── Raw data
import Summits.ResolutionOfSingularities.ResolutionOfSingularities.Theorems.EquisingularLiftEquisingularLiftNatP1VBReductionSections
import Summits.ResolutionOfSingularities.ResolutionOfSingularities.Theorems.EquisingularLiftEquisingularLiftNatP1VBTwoChartCech
import Literature.AlgebraicGeometry.Morphisms.Devissage
import Literature.AlgebraicGeometry.Morphisms.DevissageHeart
import Literature.AlgebraicGeometry.Morphisms.CohOfVectorBundle
import Literature.AlgebraicGeometry.Morphisms.CechModuleUnit
import Mathlib.RingTheory.Nakayama
import HarnessLib

/-!
# [OURS · L1 W4.5(b) · T-P1VB part 2b] The H⁰-LIFTING core: `Ȟ¹(𝒰_B; g^*F) = 0 ⇒ Γ(X, F) → Γ(X ×_A B, g^*F)` is onto
# (proper `X/A`, `A` Noetherian local, two affine charts — e.g. `ℙ¹_O → ℙ¹_k`)

Cell res-hironaka, LADDER-RESOLUTION rung L (D-0089), slot W4.5(b), crux `Theses.EquisingularLift.EquisingularLiftNat`
(stmt-ResolutionOfSingularities-20038) / child `EquisingularLiftNatThree` (stmt-ResolutionOfSingularities-20148); object **T-P1VB**
(res-L1-w45b-lead-2 BOOK 2026-08-27T09:28:20Z, rung v8 DIR₀ of LEAD-MEMO-5: «(a) ⇒ ∃ sub-line-bundle L ⊂ 𝒩 with L|_{ℙ¹_k} = L₀ …
a section σ₀ of 𝒩_k(−ℓ) lifts to σ ∈ H⁰(𝒩(−ℓ)) when H¹(𝒩_k(−ℓ)) = 0»), `--supports stmt-ResolutionOfSingularities-20148 --as helper`.
NOT a statement of any manuscript; OURS. AI-written; AI review is weaker than expert review.

THEOREM (`exists_unitSection_eq`). Let `A` be a Noetherian LOCAL ring, `φ : A → B` a surjection onto a non-zero ring (e.g. the
residue field; `ker φ ⊆ 𝔪_A`), `f : X → Spec A` PROPER, `g : Y = X ×_A B → X` the base change (`IsPullback g t f (Spec φ)`, a closed
immersion), `X = U₀ ∪ U₁` with `U₀, U₁, U₀ ∩ U₁` AFFINE (the two standard charts of `ℙ¹_A`), `F` a vector bundle on `X`
(`Motives.IsVectorBundle`), and suppose the Čech group of the restriction vanishes: `Ȟ¹((g⁻¹U₀, g⁻¹U₁); g^*F) = 0`
(`Subsingleton (CechMH1 t (g^*F) (g⁻¹U_·))`, tree `Morphisms/CechModule`; part 2a gives the explicit form). Then EVERY global
section of `g^*F` is the pull-back `η(s)` of a global section `s` of `F`. No completeness of `A` is used.

PROOF (Nakayama on the two-chart Čech complex; the degree-`0` case of cohomology and base change done by hand).
`δ : Γ(U₀,F) × Γ(U₁,F) → Γ(U₀∩U₁,F)`, `(b₀,b₁) ↦ b₁| − b₀|` (part 2a `cechDelta`); `I = ker φ`.
(1) `range_cechDelta_sup_smul_top`: `Γ(U₀∩U₁,F) = im δ + I·Γ(U₀∩U₁,F)` — reduce `y`, write the reduction as a difference downstairs
(`Ȟ¹ = 0`, part 2a `exists_cechDelta_eq_of_subsingleton`), lift the pieces along the surjections `Γ(U_i,F) → Γ(g⁻¹U_i, g^*F)` and
note the error dies downstairs, so lies in `I·Γ(U₀∩U₁,F)` (part 1 `unitSection_eq_zero_iff_mem_smul_top`, `U₀∩U₁` affine).
(2) `range_cechDelta_eq_top`: `Q = Γ(U₀∩U₁,F)/im δ` is a finite `A`-module — `Ȟ¹(𝒰;F)` is finite by the tree's dévissage
(`Morphisms/Devissage.devissage` + `DevissageHeart.heart_holds` + `CohOfVectorBundle.coh_of_isVectorBundle`; `f` proper, `A`
Noetherian) and `Ȟ¹ ↠ Q` (part 2a) — and `Q = I Q` by (1), so `Q = 0` (Mathlib `Submodule.eq_bot_of_le_smul_of_le_jacobson_bot`,
`I ⊆ 𝔪_A = Jac A`): `δ` is onto.
(3) `exists_unitSection_eq`: lift `s₀|_{g⁻¹U_i} = η(a_i)`; `δ(a)` dies downstairs so `δ(a) ∈ I·Γ(U₀∩U₁,F) = δ(I·Č⁰)` (δ onto),
say `δ(a) = δ(b)` with `b ∈ I·Č⁰`, whence `η(b_i) = 0`; `a − b` is a Čech `0`-cocycle, glues (tree `cechMH0EquivSections`) to
`s ∈ Γ(X, F)` with `η(s)|_{g⁻¹U_i} = η(a_i − b_i) = s₀|_{g⁻¹U_i}`, so `η(s) = s₀` (locality on the cover `g⁻¹U_i` of `Y`).

References (index only): Hartshorne III.12.11 / Mumford, *Abelian Varieties* §5 (cohomology and base change, degree 0);
The Stacks Project, Tag 01ED; Mathlib `RingTheory/Nakayama`.
-/

noncomputable section

open CategoryTheory AlgebraicGeometry TopologicalSpace Opposite
open Literature.AlgebraicGeometry.Morphisms Literature.AlgebraicGeometry.Modules Literature.AlgebraicGeometry

universe u

set_option linter.dupNamespace false -- mandated namespace `Summit.<Summit>.<Problem>` of this single-conjunct summit

namespace Summit.ResolutionOfSingularities.ResolutionOfSingularities.Cruxes.EquisingularLiftNat.P1VB

variable {A : Type u} [CommRing A] {X : Scheme.{u}} (f : X ⟶ Spec (.of A)) (U : Fin 2 → X.Opens)

/-! ### Setting and two small compatibilities of `η` -/

section Core

variable {B : Type u} [CommRing B] (φ : A →+* B) {Y : Scheme.{u}} {g : Y ⟶ X} {t : Y ⟶ Spec (.of B)}
  (F : X.Modules)

/-- Pull-back of sections is compatible with subtraction. [folklore] -/
theorem unitSection_sub (V : X.Opens) (m m' : MSections f F V) :
    unitSection g F V (m - m') = unitSection g F V m - unitSection g F V m' :=
  map_sub ((pullbackUnit g F).app V).hom m m'

/-- Pull-back of sections commutes with the restriction maps of the tree's `MSections`. [folklore] -/
theorem unitSection_res {V W : X.Opens} (h : W ≤ V) (m : MSections f F V) :
    unitSection g F W (MSections.res f F h m) =
      MSections.res t ((Scheme.Modules.pullback g).obj F) (Scheme.Hom.preimage_mono g h)
        (unitSection g F V m) :=
  unitSection_map g F (homOfLE h) m

/-- **Step 1 — `Γ(U₀ ∩ U₁, F) = im δ + (ker φ)·Γ(U₀ ∩ U₁, F)` from `Ȟ¹ = 0` downstairs.** For the base change `g`
of a surjection `φ : A → B` along `f`, two affine opens `U₀, U₁` of `X` with affine intersection, `F` affine-localizing,
and `Ȟ¹((g⁻¹U₀, g⁻¹U₁); g^*F) = 0`: every `y ∈ Γ(U₀ ∩ U₁, F)` is `b₁| − b₀|` modulo `(ker φ) Γ(U₀ ∩ U₁, F)`
(reduce `y`, write the reduction as a difference downstairs, lift the two pieces along the surjections
`Γ(U_i, F) → Γ(g⁻¹U_i, g^*F)`, and the error dies downstairs, so lies in `(ker φ)Γ(U₀ ∩ U₁, F)` — part 1). [folklore] -/
theorem range_cechDelta_sup_smul_top (hφ : Function.Surjective φ)
    (H : IsPullback g t f (Spec.map (CommRingCat.ofHom φ))) (hF : IsAffineLocalizing F)
    (hU : ∀ i, IsAffineOpen (U i)) (hU01 : IsAffineOpen (U 0 ⊓ U 1))
    (h1 : Subsingleton (CechMH1 t ((Scheme.Modules.pullback g).obj F) (fun i => g ⁻¹ᵁ U i))) :
    LinearMap.range (cechDelta f F U) ⊔ RingHom.ker φ • ⊤ = (⊤ : Submodule A (MSections f F (U 0 ⊓ U 1))) := by
  haveI := h1
  refine eq_top_iff.mpr fun y _ => ?_
  -- reduce `y` and write the reduction as a difference downstairs
  obtain ⟨c, hc⟩ := exists_cechDelta_eq_of_subsingleton t ((Scheme.Modules.pullback g).obj F)
    (fun i => g ⁻¹ᵁ U i) (unitSection g F (U 0 ⊓ U 1) y)
  -- lift the two pieces
  choose b hb using fun i => unitSection_surjective_of_isPullback φ f hφ H F hF (hU i) (c i)
  refine Submodule.mem_sup.mpr ⟨cechDelta f F U b, ⟨b, rfl⟩, y - cechDelta f F U b, ?_, add_sub_cancel _ _⟩
  -- the error dies downstairs
  rw [← unitSection_eq_zero_iff_mem_smul_top φ f hφ H F hF hU01]
  rw [unitSection_sub, cechDelta_apply, unitSection_sub, unitSection_res f (t := t), unitSection_res f (t := t), hb, hb,
    sub_eq_zero]
  exact hc.symm

/-- `ker φ ≤ 𝔪_A` lies in the Jacobson radical (`A` local, `B ≠ 0`). [folklore] -/
theorem ker_le_jacobson_bot [IsLocalRing A] [Nontrivial B] : RingHom.ker φ ≤ (⊥ : Ideal A).jacobson := by
  rw [IsLocalRing.jacobson_eq_maximalIdeal ⊥ bot_ne_top]
  exact IsLocalRing.le_maximalIdeal (RingHom.ker_ne_top φ)

variable [IsNoetherianRing A] [IsLocalRing A] [Nontrivial B] [IsProper f]

/-- **Step 2 — `δ` is onto (Nakayama).** Under the hypotheses of step 1 with `A` Noetherian local, `B ≠ 0`,
`f : X → Spec A` proper, `U₀ ∪ U₁ = X` and `F` a vector bundle: `Γ(U₀ ∩ U₁, F)/im δ` is a finite `A`-module
(tree `Morphisms/Devissage`: `Ȟ¹(𝒰; F)` is finite; part 2a) equal to `(ker φ)` times itself, hence zero. [folklore] -/
theorem range_cechDelta_eq_top (hφ : Function.Surjective φ)
    (H : IsPullback g t f (Spec.map (CommRingCat.ofHom φ))) (hF : Motives.IsVectorBundle F)
    (hU : ∀ i, IsAffineOpen (U i)) (hU01 : IsAffineOpen (U 0 ⊓ U 1)) (hcov : ⨆ i, U i = ⊤)
    (h1 : Subsingleton (CechMH1 t ((Scheme.Modules.pullback g).obj F) (fun i => g ⁻¹ᵁ U i))) :
    LinearMap.range (cechDelta f F U) = ⊤ := by
  -- finiteness of `Ȟ¹(𝒰; F)` by dévissage, hence of the quotient `Q = Γ(U₀ ∩ U₁, F)/im δ`
  haveI : IsLocallyNoetherian X := LocallyOfFiniteType.isLocallyNoetherian f
  haveI : CompactSpace X := QuasiCompact.compactSpace_of_compactSpace f
  have hK : InK f U F := devissage hU (heart_holds f hU hcov) F (coh_of_isVectorBundle hF)
  haveI := hK.finite_H1
  haveI := moduleFinite_quotient_range_cechDelta f F U
  set N := LinearMap.range (cechDelta f F U) with hN
  -- `Q = (ker φ) Q`
  have hle : (⊤ : Submodule A (MSections f F (U 0 ⊓ U 1) ⧸ N)) ≤ RingHom.ker φ • ⊤ := by
    rintro q -
    obtain ⟨y, rfl⟩ := Submodule.Quotient.mk_surjective N q
    have hy : y ∈ N ⊔ RingHom.ker φ • ⊤ := by
      rw [hN, range_cechDelta_sup_smul_top f U φ F hφ H (coh_of_isVectorBundle hF).loc hU hU01 h1]
      trivial
    obtain ⟨n, hn, z, hz, rfl⟩ := Submodule.mem_sup.mp hy
    rw [Submodule.Quotient.mk_add, (Submodule.Quotient.mk_eq_zero N).mpr hn, zero_add]
    have hmap : (RingHom.ker φ • (⊤ : Submodule A (MSections f F (U 0 ⊓ U 1)))).map N.mkQ =
        RingHom.ker φ • ⊤ := by
      rw [Submodule.map_smul'', Submodule.map_top, Submodule.range_mkQ]
    rw [← hmap]
    exact ⟨z, hz, rfl⟩
  -- Nakayama
  have hbot := Submodule.eq_bot_of_le_smul_of_le_jacobson_bot (RingHom.ker φ)
    (⊤ : Submodule A (MSections f F (U 0 ⊓ U 1) ⧸ N)) Module.Finite.fg_top hle (ker_le_jacobson_bot φ)
  refine eq_top_iff.mpr fun y _ => ?_
  rw [← Submodule.Quotient.mk_eq_zero N, ← Submodule.mem_bot A, ← hbot]
  trivial

/-- **T-P1VB core — sections lift when `Ȟ¹` of the reduction vanishes.** Let `A` be Noetherian local, `φ : A → B`
a surjection onto a non-zero ring (e.g. the residue field), `f : X → Spec A` proper, `g : Y = X ×_A B → X` the base
change (`IsPullback g t f (Spec φ)`), `X = U₀ ∪ U₁` with `U₀, U₁, U₀ ∩ U₁` affine, and `F` a vector bundle on `X`
with `Ȟ¹((g⁻¹U₀, g⁻¹U₁); g^*F) = 0`. Then **every global section of `g^*F` is the pull-back `η(s)` of a global
section `s` of `F`**: `Γ(X, F) → Γ(Y, g^*F)` is onto. (For `X = ℙ¹_A`: `H¹(ℙ¹_k, F_k) = 0 ⇒ H⁰(ℙ¹_A, F) ↠ H⁰(ℙ¹_k, F_k)`,
the degree-`0` case of cohomology and base change, here by Nakayama on the two-chart Čech complex.) [folklore] -/
theorem exists_unitSection_eq (hφ : Function.Surjective φ)
    (H : IsPullback g t f (Spec.map (CommRingCat.ofHom φ))) (hF : Motives.IsVectorBundle F)
    (hU : ∀ i, IsAffineOpen (U i)) (hU01 : IsAffineOpen (U 0 ⊓ U 1)) (hcov : ⨆ i, U i = ⊤)
    (h1 : Subsingleton (CechMH1 t ((Scheme.Modules.pullback g).obj F) (fun i => g ⁻¹ᵁ U i)))
    (s₀ : Γ((Scheme.Modules.pullback g).obj F, g ⁻¹ᵁ ⊤)) :
    ∃ s : Γ(F, ⊤), unitSection g F ⊤ s = s₀ := by
  have hloc : IsAffineLocalizing F := (coh_of_isVectorBundle hF).loc
  -- lift `s₀` on the two charts
  choose a₀ ha₀ using fun i => unitSection_surjective_of_isPullback φ f hφ H F hloc (hU i)
    (MSections.res t ((Scheme.Modules.pullback g).obj F) (Scheme.Hom.preimage_mono g le_top) (s₀ : MSections t ((Scheme.Modules.pullback g).obj F) (g ⁻¹ᵁ ⊤)))
  let a : CechMC0 f F U := fun i => a₀ i
  have ha : ∀ i, unitSection g F (U i) (a i) =
      MSections.res t ((Scheme.Modules.pullback g).obj F) (Scheme.Hom.preimage_mono g le_top) (s₀ : MSections t ((Scheme.Modules.pullback g).obj F) (g ⁻¹ᵁ ⊤)) := ha₀
  -- the difference `δ a` dies downstairs, hence lies in `(ker φ) Γ(U₀ ∩ U₁, F) = δ((ker φ) Č⁰)`
  have hδa : cechDelta f F U a ∈ RingHom.ker φ • (⊤ : Submodule A (MSections f F (U 0 ⊓ U 1))) := by
    rw [← unitSection_eq_zero_iff_mem_smul_top φ f hφ H F hloc hU01, cechDelta_apply, unitSection_sub,
      unitSection_res f (t := t), unitSection_res f (t := t), ha, ha, MSections.res_res, MSections.res_res, sub_self]
  have hsmul : RingHom.ker φ • (⊤ : Submodule A (MSections f F (U 0 ⊓ U 1))) =
      (RingHom.ker φ • (⊤ : Submodule A (CechMC0 f F U))).map (cechDelta f F U) := by
    rw [Submodule.map_smul'', Submodule.map_top, range_cechDelta_eq_top f U φ F hφ H hF hU hU01 hcov h1]
  rw [hsmul] at hδa
  obtain ⟨b, hb, hδb⟩ := hδa
  -- the pieces of `b` die downstairs
  have hb0 : ∀ i, unitSection g F (U i) (b i) = 0 := fun i => by
    rw [unitSection_eq_zero_iff_mem_smul_top φ f hφ H F hloc (hU i)]
    have h2 : (b i : MSections f F (U i)) ∈
        (RingHom.ker φ • (⊤ : Submodule A (CechMC0 f F U))).map (LinearMap.proj i) := ⟨b, hb, rfl⟩
    rw [Submodule.map_smul'', Submodule.map_top] at h2
    exact Submodule.smul_mono le_rfl le_top h2
  -- `a - b` is a Čech `0`-cocycle: glue it
  have hab : a - b ∈ cechMH0 f F U := by
    have h01 : MSections.res f F (inf_le_right : U 0 ⊓ U 1 ≤ U 1) ((a - b) 1) =
        MSections.res f F (inf_le_left : U 0 ⊓ U 1 ≤ U 0) ((a - b) 0) := by
      rw [← sub_eq_zero, ← cechDelta_apply, map_sub, hδb, sub_self]
    rw [mem_cechMH0_iff]
    intro i j
    revert i j
    refine Fin.forall_fin_two.mpr ⟨Fin.forall_fin_two.mpr ⟨rfl, h01⟩, Fin.forall_fin_two.mpr ⟨?_, rfl⟩⟩
    have h10 := congrArg (MSections.res f F (le_of_eq (inf_comm (a := U 1) (b := U 0)))) h01
    rw [MSections.res_res, MSections.res_res] at h10
    exact h10.symm
  refine ⟨(cechMH0EquivSections f U F hcov).symm ⟨a - b, hab⟩, ?_⟩
  have hres : ∀ i, MSections.res f F (le_top : U i ≤ ⊤)
      ((cechMH0EquivSections f U F hcov).symm ⟨a - b, hab⟩) = a i - b i := fun i =>
    congrFun (congrArg Subtype.val ((cechMH0EquivSections f U F hcov).apply_symm_apply ⟨a - b, hab⟩)) i
  -- compare on the cover `g⁻¹U_i` of `Y`
  refine MSections.eq_of_res_eq t ((Scheme.Modules.pullback g).obj F) (fun i => g ⁻¹ᵁ U i) (fun i => Scheme.Hom.preimage_mono g le_top)
    (by rw [← Scheme.Hom.preimage_iSup, hcov]) fun i => ?_
  change MSections.res t ((Scheme.Modules.pullback g).obj F) _ (unitSection g F ⊤ _) = _
  rw [← unitSection_res f (t := t) F (le_top : U i ≤ ⊤), hres, unitSection_sub, ha, hb0, sub_zero]

end Core

end Summit.ResolutionOfSingularities.ResolutionOfSingularities.Cruxes.EquisingularLiftNat.P1VB

end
────
* _Work order_: Your answer should be the lines above, from the line containing "rw [IsLocalRing.jacobson_eq_maximalIdeal ⊥" up to and including the line containing "haveI := hK.finite_H1", reproduced exactly and with nothing else.

* _The answer_:
  rw [IsLocalRing.jacobson_eq_maximalIdeal ⊥ bot_ne_top]
  exact IsLocalRing.le_maximalIdeal (RingHom.ker_ne_top φ)

variable [IsNoetherianRing A] [IsLocalRing A] [Nontrivial B] [IsProper f]

/-- **Step 2 — `δ` is onto (Nakayama).** Under the hypotheses of step 1 with `A` Noetherian local, `B ≠ 0`,
`f : X → Spec A` proper, `U₀ ∪ U₁ = X` and `F` a vector bundle: `Γ(U₀ ∩ U₁, F)/im δ` is a finite `A`-module
(tree `Morphisms/Devissage`: `Ȟ¹(𝒰; F)` is finite; part 2a) equal to `(ker φ)` times itself, hence zero. [folklore] -/
theorem range_cechDelta_eq_top (hφ : Function.Surjective φ)
    (H : IsPullback g t f (Spec.map (CommRingCat.ofHom φ))) (hF : Motives.IsVectorBundle F)
    (hU : ∀ i, IsAffineOpen (U i)) (hU01 : IsAffineOpen (U 0 ⊓ U 1)) (hcov : ⨆ i, U i = ⊤)
    (h1 : Subsingleton (CechMH1 t ((Scheme.Modules.pullback g).obj F) (fun i => g ⁻¹ᵁ U i))) :
    LinearMap.range (cechDelta f F U) = ⊤ := by
  -- finiteness of `Ȟ¹(𝒰; F)` by dévissage, hence of the quotient `Q = Γ(U₀ ∩ U₁, F)/im δ`
  haveI : IsLocallyNoetherian X := LocallyOfFiniteType.isLocallyNoetherian f
  haveI : CompactSpace X := QuasiCompact.compactSpace_of_compactSpace f
  have hK : InK f U F := devissage hU (heart_holds f hU hcov) F (coh_of_isVectorBundle hF)
  haveI := hK.finite_H1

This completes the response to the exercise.